Biodynamics detail Part 3

Part 1 of this article gave some context regarding the condition of modern agriculture, while Part 2 provided an overview on Biodynamics. Now it’s time for the Biodynamics detail. How is Biodynamics practised and how is it certified?

The origin of Biodynamics is rooted in eight lectures delivered in 1924 by Austrian philosopher Rudolf Steiner, called The Spiritual Foundations for the Renewal of Agriculture. He was the creator of the ‘spiritual science’ of Anthroposophy. It seeks to link science with spiritualism in education, health, the arts, and agriculture.

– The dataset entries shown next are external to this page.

import Summits.QuantumFields.YangMills.Theorems.BalabanUVNodesN10AtRecord11B13WalksBlockMonomialHolo
import Literature.MathematicalPhysics.QuantumFieldTheory.Balaban1983to89.B13ChainWalkDecoration

/-!
# BalabanUVNodes ∕ N10 AT NODE 00's [B13] GROUP OF RECORD, σ-FREE EDITION — NODE A's per-term datum is ONE σ-FREE JOINT WALK EXPANSION of the
# fluctuation operator through the σ-region + the (1.11) CUBE DECORATION with its AFFINE absorption and through-clause + the REAL LOCAL averaging
# operator `C` of (2.5); the print-defined conditioned operator `Cᵀ·Δ_k(s,·)·C` is then BUILT (s-decoration of the symmetrized expansion,
# C-sandwich) and module 21's structured binder `hKexp` is a THEOREM of that datum (Track A, DAG node N10 [B13]; seat `pub-ymgap-dag-n10-c` g4,
# module 30 — the junction edition of this seat's Literature modules 25–28)

HONEST FRAMING.  Count-neutral kernel bookkeeping: module 21 (`…WalksBlockMonomialHolo.b13LeafOfRecord_of_located_conditionedMonomialHolo`: the [B13]
leaf `Node00.B13LeafOfRecord θ lam` at def-B13's objects of record with NODE A's kernel data read off ONE operator `KK Z t` per term, whose binder `hKexp`
asks for ONE joint walk expansion of `KK Z t` IN PRINT's FORM — s-monomial terms, a walk reversal — at the reference package's full-precision letters)
with `hKexp` REPLACED by the σ-FREE OBJECT DATA of census v4 (`HOME/pub-ymgap-dag-n10-c/N10-RESIDUAL-CENSUS-v4.md`): per (2.14)-term, (A2′) ONE σ-free
joint walk expansion `h₀` of `Δ₀ Z t` — [Balaban1988RG2Cluster] p. 13's «all operators determining Δ_k» expanded by [13] Thm 3.10 at complex backgrounds,
restricted to the term's fine bonds `P Z t` — through `(𝒦 Z t).X` at letters `(rf.R, εΔ, κΔ, K̄Δ)`, rate `ρΔ`, walk distances dominating `d₁`; (A2″) a
cube decoration `J` ((1.11): the σ₀-cubes met) with the AFFINE absorption `cp.κ₁·|J ω| ≤ cp.κ₁·m₀ + ηΔ·D_ω` (`B13Eq111SDecoupling`'s binder) and the
through-clause; (A2‴) the real, configuration- and σ-free local operator `C Z t` of (2.5) (`|C| ≤ 1`, range `rC`, fibre bound `mF`); a junction rate
`μΔ` and three letter-match inequalities with `rf`; and the DEFINITION `hKK` of `KK Z t` as `Cᵀ·sDecorate(J′, T₀ˢʸᵐ)·C` (print p. 3 ∕ p. 13: the
s-decoration of the symmetrized σ-free expansion, sandwiched).  `hKexp` is DERIVED inside by this seat's
`B13ChainWalkDecoration.structuredExpansion_sandwich_sDecorate_symm_abs` (modules 23–25–28: C-sandwich, symmetrization = the reversal for free,
s-decoration under the affine absorption) + `B13JointWalkExpansionSymmetrize.jointWalkExpansion_congr_on` + `JointWalkExpansion.mono`.  Every
other binder of module 21 is verbatim and in the same order (`hKA2 hKG2 hKloc hKX hKacc hKfar hKmult hKdim`, the dominations, Lemmas 1–2, the
numerics); the conclusion is unchanged.  WHAT A SUPPLIER OF NODE A NOW STATES, BY NAME: `h₀` (for kernels BUILT by [13]'s parametrix × Neumann
construction from one-step `IsDomainLocalD` factors it is `B13ParametrixNeumannWalks` ∕ `B13ChainWalkDecoration.jointWalkExpansion_parametrixNeumann_pen`
by name — the factor letters are N06 row s1 (β), complexified per [II] p. 15), `hdom`, `J ∕ habs ∕ hXJ` (for chain walks: `absorb_chain`,
`through_chainCubes`; compositional: `B13DecorationAlgebra`), `C` with its two letters, the positivity `hKacc` (print p. 15 ∕ (I.2.13)), the geometry
`hKfar hKmult`.  Nothing of Bałaban's is asserted; N10 is NOT discharged; K0‴∕K1‴ untouched; no node count moves; Stage-3-keyed (record-stage-generic:
the ₁₂ ∕ ₁₃ pins apply BY NAME); one finite four-torus programme at fixed ε per run; nothing continuum ∕ ℝ⁴ ∕ OS ∕ mass-gap ∕ Clay.  0 `sorry`,
0 `def`, standard axioms.  Filed `--supports` K1‴ «StabilityBAtRecordR13e» (stmt-QuantumFields-19910) `--as helper` of route «BalabanUVNodes».
-/

noncomputable section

In these lectures, he set out the precepts of a healthier and sustainable agriculture based on revitalising the soil to produce better quality food. A convinced teetotaller, he had no interest or involvement in wine at all!

Steiner wasn’t an agriculturalist either, so modern BD practices have gradually evolved under his guiding principles, and there are official certification bodies such as the Biodynamic Association, Demeter, and Biodyvin.

Biodynamics uses a range of unique natural homoeopathic preparations in very dilute form to promote the microbial life of the soil and boost plant health to combat diseases. This is shown in the table* below;

Preparation Contents Use
BD 500 Cow manure. Fermented in a Cow horn by burying in the soil for six months during autumn and winter Spray on the soil 2-4 times per year to increase microbial activity and soil health.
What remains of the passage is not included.